Stored data entries

import Mathlib
import Literature.Analysis.FluidPDE.LoopCirculation
import Literature.Analysis.FluidPDE.ClassicalSolution
import Summits.NavierStokesRegularity.NavierStokesRegularity.Theorems.TautLoopKelvinTautLoopLawStepSlabDeluxeTools
import Summits.NavierStokesRegularity.NavierStokesRegularity.Theorems.TautLoopKelvinTautLoopLawStepLoopSideTools
import Summits.NavierStokesRegularity.NavierStokesRegularity.Theorems.TautLoopKelvinTautLoopLawWalkSelectionAux
import Summits.NavierStokesRegularity.NavierStokesRegularity.Theorems.TautLoopKelvinTautLoopLawWalkSelectionAux3
import Summits.NavierStokesRegularity.NavierStokesRegularity.Theorems.TautLoopKelvinTautLoopLawWalkSelectionAux4
import HarnessLib

/-!
# Route `TautLoopKelvin`, crux `TautLoopLaw` (stmt-NavierStokesRegularity-15249), line
  `Sketch-ideas-r1k1` (Dini–Saks architecture) — skeleton stub 6A `stub_tautLoopWalkSelection`

**Random-walk Kelvin selection.** For a classical Leray–Hopf solution from a rapidly decaying
datum on `[0, T)`, a base time `t ∈ (0, T)`, a confinement radius `R`, a length budget `L`, a
slack `δ > 0` and any exponent `M`, there is `h₀ > 0` such that for every `h ∈ (0, h₀)` every
closed `C¹` loop `γ` in the closed `R`-ball with `len γ ≤ L` has a closed `C¹` partner `γ'` in the
`(R+1)`-ball with `len γ' ≤ len γ · exp(h (κ(γ) + δ))` (`κ` the mean tangential compression of
`γ` in the slice `u t`) and `|∮_γ u(t)| − h^M ≤ |∮_{γ'} u(t − h)|`.

Assembly of the landed tools of the line:

* slab constants `B₀, …, B₄, Bt` on `[t/2, t]` (`tautLoopSlabD_bounds`), and the per-slab
  construction of the scheme on `[t − h, t]` with `n = n(h)` sub-steps — backward flows, scheme
  fields, splitting remainder modulo a gradient (`stub_tautLoopWalk6AAux3`, from
  `stub_tautLoopStepFlowExistsTools`, `stub_tautLoopStepFlowTaylorTools`,
  `stub_tautLoopStepSplittingTools`);
* thresholds: every smallness requirement is an eventual property at `0⁺` depending only on
  the constants (`stub_tautLoopWalk6AAux`), and `h₀` is extracted at the end; the tail radius is
  `λ = h^{1/3}` and `n = ⌈2 L K₂ h² / h^M⌉ + 1`;
* the per-loop assembly (`stub_tautLoopWalk6AAux4`: circulation of the scheme as an average over
  `6ⁿ` deformed loops, tail count of the lazy walk, bulk length and confinement estimates,
  first-moment selection), applied to `γ` if `∮_γ u(t) ≥ 0` and to the reversed loop otherwise
  (`tautLoopLoop_reverse`).

Folklore (P. Constantin, G. Iyer, *Comm. Pure Appl. Math.* 61 (2008), Prop. 2.10, in continuum
form; A. J. Majda, A. L. Bertozzi, *Vorticity and Incompressible Flow* (2002), §1.6, §3.4).
-/

noncomputable section

open Set Function Filter Topology MeasureTheory intervalIntegral Literature.Analysis.FluidPDE
open scoped InnerProductSpace RealInnerProductSpace

namespace Summit.NavierStokesRegularity.NavierStokesRegularity.Theorems

set_option linter.dupNamespace false

local notation3 "E3" => EuclideanSpace ℝ (Fin 3)

/-- **Orientation (WLOG `∮_γ v ≥ 0`).** If the selection works for loops with nonnegative
circulation, it works for every loop: apply it to the reversed loop `σ ↦ γ(1 − σ)`, which is a
closed `C¹` loop through the same points with the same length and the same compression
numerator and with the opposite circulation (`tautLoopLoop_reverse`). [folklore] -/
theorem tautLoopWalk6A_wlog (v w : E3 → E3) (R L e h δ : ℝ) (hv : ContDiff ℝ 1 v)
    (core : ∀ γ : ℝ → E3, IsC1Loop γ → (∀ σ, ‖γ σ‖ ≤ R) →
      (∫ σ in (0:ℝ)..1, ‖deriv γ σ‖) ≤ L → 0 ≤ circulation v γ →
      ∃ γ' : ℝ → E3, IsC1Loop γ' ∧ (∀ σ, ‖γ' σ‖ ≤ R + 1) ∧
      (∫ σ in (0:ℝ)..1, ‖deriv γ' σ‖) ≤ (∫ σ in (0:ℝ)..1, ‖deriv γ σ‖) * Real.exp (h *
        (((∫ σ in (0:ℝ)..1, -(inner ℝ (deriv γ σ) (fderiv ℝ v (γ σ) (deriv γ σ))) /
          ‖deriv γ σ‖) / (∫ σ in (0:ℝ)..1, ‖deriv γ σ‖)) + δ)) ∧
      circulation v γ - e ≤ |circulation w γ'|)
    (γ : ℝ → E3) (hγ : IsC1Loop γ) (hγR : ∀ σ, ‖γ σ‖ ≤ R)
    (hγL : (∫ σ in (0:ℝ)..1, ‖deriv γ σ‖) ≤ L) :
    ∃ γ' : ℝ → E3, IsC1Loop γ' ∧ (∀ σ, ‖γ' σ‖ ≤ R + 1) ∧
      (∫ σ in (0:ℝ)..1, ‖deriv γ' σ‖) ≤ (∫ σ in (0:ℝ)..1, ‖deriv γ σ‖) * Real.exp (h *
        (((∫ σ in (0:ℝ)..1, -(inner ℝ (deriv γ σ) (fderiv ℝ v (γ σ) (deriv γ σ))) /
          ‖deriv γ σ‖) / (∫ σ in (0:ℝ)..1, ‖deriv γ σ‖)) + δ)) ∧
      |circulation v γ| - e ≤ |circulation w γ'| := by
  rcases le_or_gt 0 (circulation v γ) with hΓ | hΓ
  · obtain ⟨γ', h1, h2, h3, h4⟩ := core γ hγ hγR hγL hΓ
    exact ⟨γ', h1, h2, h3, by rwa [abs_of_nonneg hΓ]⟩
  · obtain ⟨hγr, hlenr, hcircr, hcompr⟩ := tautLoopLoop_reverse hγ
    have hΓr : 0 ≤ circulation v (fun s => γ (1 - s)) := by
      rw [hcircr v hv.continuous]
      exact (neg_pos.2 hΓ).le
    obtain ⟨γ', h1, h2, h3, h4⟩ :=
      core (fun s => γ (1 - s)) hγr (fun σ => hγR _) (by rw [hlenr]; exact hγL) hΓr
    refine ⟨γ', h1, h2, ?_, ?_⟩
    · beta_reduce at h3
      rw [hlenr, hcompr v hv] at h3
      exact h3
    · rw [hcircr v hv.continuous] at h4
      rw [abs_of_neg hΓ]
      exact h4

/-- **Skeleton stub 6A `stub_tautLoopWalkSelection` — random-walk Kelvin selection**
(registered signature, verbatim): for the crux class, `t ∈ (0, T)`, a radius `R`, a length
budget `L`, a slack `δ > 0` and any exponent `M`, there is `h₀ > 0` such that every closed `C¹`
loop in the `R`-ball of length `≤ L` has, for every `h ∈ (0, h₀)`, a closed `C¹` partner in the
`(R+1)`-ball with `len γ' ≤ len γ · exp(h(κ(γ) + δ))` and `|∮_γ u(t)| − h^M ≤ |∮_{γ'} u(t−h)|`.
Finite random-walk Kelvin splitting (six-point average then exact transport by the backward
flow, `n(h)` sub-steps), circulation of the scheme as an average over `6ⁿ` deformed loops,
super-polynomially few paths leave the `h^{1/3}`-ball, a mean is at most a max, and the
first-order length bound on the bulk. [folklore] -/
theorem stub_tautLoopWalkSelection : ∀ (ν T : ℝ), 0 < ν → 0 < T → ∀ (u : ℝ → EuclideanSpace ℝ (Fin 3) → EuclideanSpace ℝ (Fin 3)) (p : ℝ → EuclideanSpace ℝ (Fin 3) → ℝ), Literature.Analysis.FluidPDE.IsClassicalNSSolutionOn (Set.Ico 0 T) ν 0 u p → Literature.Analysis.FluidPDE.IsLerayHopfOn T ν 0 (u 0) u → Literature.Analysis.FluidPDE.HasRapidSpatialDecay (u 0) → ∀ t : ℝ, 0 < t → t < T → ∀ R L δ : ℝ, ∀ M : ℕ, 0 < R → 0 < L → 0 < δ → ∃ h₀ : ℝ, 0 < h₀ ∧ ∀ h : ℝ, 0 < h → h < h₀ → ∀ γ : ℝ → EuclideanSpace ℝ (Fin 3), Literature.Analysis.FluidPDE.IsC1Loop γ → (∀ σ, ‖γ σ‖ ≤ R) → (∫ σ in (0:ℝ)..1, ‖deriv γ σ‖) ≤ L → ∃ γ' : ℝ → EuclideanSpace ℝ (Fin 3), Literature.Analysis.FluidPDE.IsC1Loop γ' ∧ (∀ σ, ‖γ' σ‖ ≤ R + 1) ∧ (∫ σ in (0:ℝ)..1, ‖deriv γ' σ‖) ≤ (∫ σ in (0:ℝ)..1, ‖deriv γ σ‖) * Real.exp (h * (((∫ σ in (0:ℝ)..1, -(inner ℝ (deriv γ σ) (fderiv ℝ (u t) (γ σ) (deriv γ σ))) / ‖deriv γ σ‖) / (∫ σ in (0:ℝ)..1, ‖deriv γ σ‖)) + δ)) ∧ |Literature.Analysis.FluidPDE.circulation (u t) γ| - h ^ M ≤ |Literature.Analysis.FluidPDE.circulation (u (t - h)) γ'| := by
  intro ν T hν hT u p hcl hLH hdec t ht htT R L δ M _hR hL hδ
  -- (A) slab constants on `[t/2, t]`
  have ht2 : 0 < t / 2 := half_pos ht
  have ht2t : t / 2 < t := half_lt_self ht
  obtain ⟨hBn, Bt, hBt, hut, hDut, hD2ut⟩ := tautLoopSlabD_bounds hν hT hcl hLH hdec ht2 ht2t htT
  obtain ⟨B₀, hB₀, hu0'⟩ := hBn 0
  obtain ⟨B₁, hB₁, hu1'⟩ := hBn 1
  obtain ⟨B₂, hB₂, hu2⟩ := hBn 2
  obtain ⟨B₃, hB₃, hu3⟩ := hBn 3
  obtain ⟨B₄, hB₄, hu4⟩ := hBn 4
  have hu0 : ∀ s ∈ Set.Icc (t / 2) t, ∀ x, ‖u s x‖ ≤ B₀ := fun s hs x => by
    rw [← norm_iteratedFDeriv_zero (𝕜 := ℝ)]
    exact hu0' s hs x
  have hu1 : ∀ s ∈ Set.Icc (t / 2) t, ∀ x, ‖fderiv ℝ (u s) x‖ ≤ B₁ := fun s hs x => by
    rw [← norm_iteratedFDeriv_one (𝕜 := ℝ)]
    exact hu1' s hs x
  obtain ⟨K₁, K₂, hK₁, hK₂, hcons⟩ :=
    stub_tautLoopWalk6AAux3 ν B₀ B₁ B₂ B₃ B₄ Bt hν hB₀ hB₁ hB₂ hB₃ hB₄ hBt
  -- (0) thresholds, as eventual properties at `0⁺`
  have h36 : (0 : ℝ) < 36 * ν := by positivity
  have hev : ∀ᶠ h in nhdsWithin (0:ℝ) (Set.Ioi 0), h < t / 2 ∧ h < 1 ∧
      B₁ * h + 0 * h ^ (1 / 3 : ℝ) ≤ 1 ∧ K₁ * h + 2 * h ^ (1 / 3 : ℝ) ≤ 1 ∧
      (Real.exp (B₁ + K₁) * ((B₁ + K₁) ^ 2 + K₁) + B₂ * K₁ + Bt + B₁ ^ 2) * h +
        2 * B₂ * h ^ (1 / 3 : ℝ) ≤ δ ∧
      24 * (B₀ * Real.exp (B₁ + K₁) * L) * Real.exp (-(1 / (36 * ν * h ^ (1 / 3 : ℝ)))) ≤
        (h ^ (1 / 3 : ℝ)) ^ (3 * M) ∧
      13 * Real.exp (-(1 / (36 * ν * h ^ (1 / 3 : ℝ)))) ≤ (h ^ (1 / 3 : ℝ)) ^ 0 := by
    filter_upwards [tautLoopWalk6A_eventually_lt (t / 2) ht2, tautLoopWalk6A_eventually_lt 1
      one_pos, tautLoopWalk6A_eventually_affine B₁ 0 1 one_pos,
      tautLoopWalk6A_eventually_affine K₁ 2 1 one_pos,
      tautLoopWalk6A_eventually_affine
        (Real.exp (B₁ + K₁) * ((B₁ + K₁) ^ 2 + K₁) + B₂ * K₁ + Bt + B₁ ^ 2) (2 * B₂) δ hδ,
      tautLoopWalk6A_eventually_tail (36 * ν) (24 * (B₀ * Real.exp (B₁ + K₁) * L)) (3 * M) h36,
      tautLoopWalk6A_eventually_tail (36 * ν) 13 0 h36] with h h1 h2 h3 h4 h5 h6 h7
    exact ⟨h1, h2, h3, h4, h5, h6, h7⟩
  obtain ⟨h₀, hh₀, hP⟩ := tautLoopWalk6A_exists_h0 _ hev
  refine ⟨h₀, hh₀, ?_⟩
  intro h hh hhh₀
  obtain ⟨e1, e2, e3, e4, e5, e6, e7⟩ := hP h hh hhh₀
  have hhB₁ : h * B₁ ≤ 1 := by
    rw [mul_comm]
    simpa using e3
  -- (B) the per-`h` construction on `[t - h, t]`
  have hlam0 : 0 < h ^ (1 / 3 : ℝ) := Real.rpow_pos_of_pos hh _
  have hlam3 : (h ^ (1 / 3 : ℝ)) ^ 3 = h := by
    rw [← Real.rpow_natCast, ← Real.rpow_mul hh.le]
    norm_num
  obtain ⟨n, hn⟩ : ∃ n : ℕ, n = ⌈2 * L * K₂ * h ^ 2 / h ^ M⌉₊ + 1 := ⟨_, rfl⟩
  have hn0 : 0 < n := by rw [hn]; exact Nat.succ_pos _
  have hn0' : (0 : ℝ) < n := Nat.cast_pos.2 hn0
  have hnτ : (n : ℝ) * (h / n) = h := by field_simp
  have hτ0 : 0 < h / n := div_pos hh hn0'
  have ha0 : 0 < Real.sqrt (6 * ν * (h / n)) := Real.sqrt_pos.2 (by positivity)
  have ha2 : Real.sqrt (6 * ν * (h / n)) ^ 2 = 6 * ν * (h / n) := Real.sq_sqrt (by positivity)
  have heb : K₂ * h ^ 2 / n * L ≤ h ^ M / 2 := by
    have hx : 2 * L * K₂ * h ^ 2 / h ^ M ≤ n := by
      rw [hn]
      push_cast
      exact (Nat.le_ceil _).trans (le_add_of_nonneg_right zero_le_one)
    rw [div_le_iff₀ (pow_pos hh M)] at hx
    rw [div_mul_eq_mul_div, div_le_iff₀ hn0']
    linarith
  have hsubI : Set.Icc (t - h) t ⊆ Set.Icc (t / 2) t := Set.Icc_subset_Icc (by linarith) le_rfl
  have hsub0 : Set.Icc (t - h) t ⊆ Set.Ico 0 T := fun s hs =>
    ⟨by linarith [hs.1], lt_of_le_of_lt hs.2 htT⟩
  have hNS : IsClassicalNSSolutionOn (Set.Icc (t - h) t) ν 0 u p :=
    hcl.mono hsub0 (uniqueDiffOn_Icc (by linarith))
  obtain ⟨A, θ, Q, hA, hAd, hAT, hDfT, hθc, hθ0, hθrec, hQ, hrem⟩ := hcons u p (t - h) t n hn0
    (by linarith) (by linarith) hNS (fun r hr => hu0 r (hsubI hr)) (fun r hr => hu1 r (hsubI hr))
    (fun r hr => hu2 r (hsubI hr)) (fun r hr => hu3 r (hsubI hr)) (fun r hr => hu4 r (hsubI hr))
    (fun r hr r' hr' => hut r (hsubI hr) r' (hsubI hr'))
    (fun r hr r' hr' => hDut r (hsubI hr) r' (hsubI hr'))
    (fun r hr r' hr' => hD2ut r (hsubI hr) r' (hsubI hr'))
  have hba : t - (t - h) = h := by ring
  simp only [hba] at hAd hAT hDfT hθrec hrem
  -- the slices at `t - h`, `t` and at the sub-interval end-points
  have htI : t ∈ Set.Icc (t / 2) t := ⟨ht2t.le, le_rfl⟩
  have hthI : t - h ∈ Set.Icc (t / 2) t := ⟨by linarith, by linarith⟩
  have hf₀c : Continuous (u (t - h)) := (hcl.smooth_velocity.contDiff_slice (hsub0
    ⟨le_rfl, by linarith⟩)).continuous
  have hf₁ : ContDiff ℝ 1 (u t) := (hcl.smooth_velocity.contDiff_slice ⟨ht.le, htT⟩).of_le
    (by norm_cast)
  have hmem : ∀ k : ℕ, k < n → t - h + ((k : ℝ) + 1) * (h / n) ∈ Set.Icc (t / 2) t := by
    intro k hk
    have hk1 : (k : ℝ) + 1 ≤ n := by exact_mod_cast hk
    have h1 : ((k : ℝ) + 1) * (h / n) ≤ n * (h / n) :=
      mul_le_mul_of_nonneg_right hk1 hτ0.le
    rw [hnτ] at h1
    have h2 : 0 ≤ ((k : ℝ) + 1) * (h / n) := by positivity
    constructor <;> linarith
  -- the per-loop core
  have core : ∀ γ : ℝ → E3, IsC1Loop γ → (∀ σ, ‖γ σ‖ ≤ R) →
      (∫ σ in (0:ℝ)..1, ‖deriv γ σ‖) ≤ L → 0 ≤ circulation (u t) γ →
      ∃ γ' : ℝ → E3, IsC1Loop γ' ∧ (∀ σ, ‖γ' σ‖ ≤ R + 1) ∧
      (∫ σ in (0:ℝ)..1, ‖deriv γ' σ‖) ≤ (∫ σ in (0:ℝ)..1, ‖deriv γ σ‖) * Real.exp (h *
        (((∫ σ in (0:ℝ)..1, -(inner ℝ (deriv γ σ) (fderiv ℝ (u t) (γ σ) (deriv γ σ))) /
          ‖deriv γ σ‖) / (∫ σ in (0:ℝ)..1, ‖deriv γ σ‖)) + δ)) ∧
      circulation (u t) γ - h ^ M ≤ |circulation (u (t - h)) γ'| :=
    fun γ hγ hγR hγL hΓ => stub_tautLoopWalk6AAux4 ν n M (h / n) h (h ^ (1 / 3 : ℝ))
      (Real.sqrt (6 * ν * (h / n))) K₁ B₀ B₁ B₂ Bt (K₂ * h ^ 2 / n) L R δ (u (t - h)) (u t) A
      (fun k y => fderiv ℝ (u (t - h + (k + 1) * (h / n))) y) θ Q γ hν hn0 hτ0 hnτ e2.le hlam0
      hlam3 ha0 ha2 hK₁ hB₀ hB₁ hB₂ hBt hf₀c (fun x => hu0 _ hthI x) hf₁ (fun x => hu1 _ htI x)
      hA hAd hAT (fun k hk y => hu1 _ (hmem k hk) y) hDfT hθc hθ0 hθrec hQ hrem heb hhB₁ e4 e5
      e6 e7 hγ hγR hγL hΓ
  -- orientation
  intro γ hγ hγR hγL
  exact tautLoopWalk6A_wlog (u t) (u (t - h)) R L (h ^ M) h δ hf₁ core γ hγ hγR hγL

end Summit.NavierStokesRegularity.NavierStokesRegularity.Theorems

end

Exercise directions
Above are the records; copy exactly the lines from the line with "depending only on" through the line with "deformed loops, tail", both included.

Result
* thresholds: every smallness requirement is an eventual property at `0⁺` depending only on
  the constants (`stub_tautLoopWalk6AAux`), and `h₀` is extracted at the end; the tail radius is
  `λ = h^{1/3}` and `n = ⌈2 L K₂ h² / h^M⌉ + 1`;
* the per-loop assembly (`stub_tautLoopWalk6AAux4`: circulation of the scheme as an average over
  `6ⁿ` deformed loops, tail count of the lazy walk, bulk length and confinement estimates,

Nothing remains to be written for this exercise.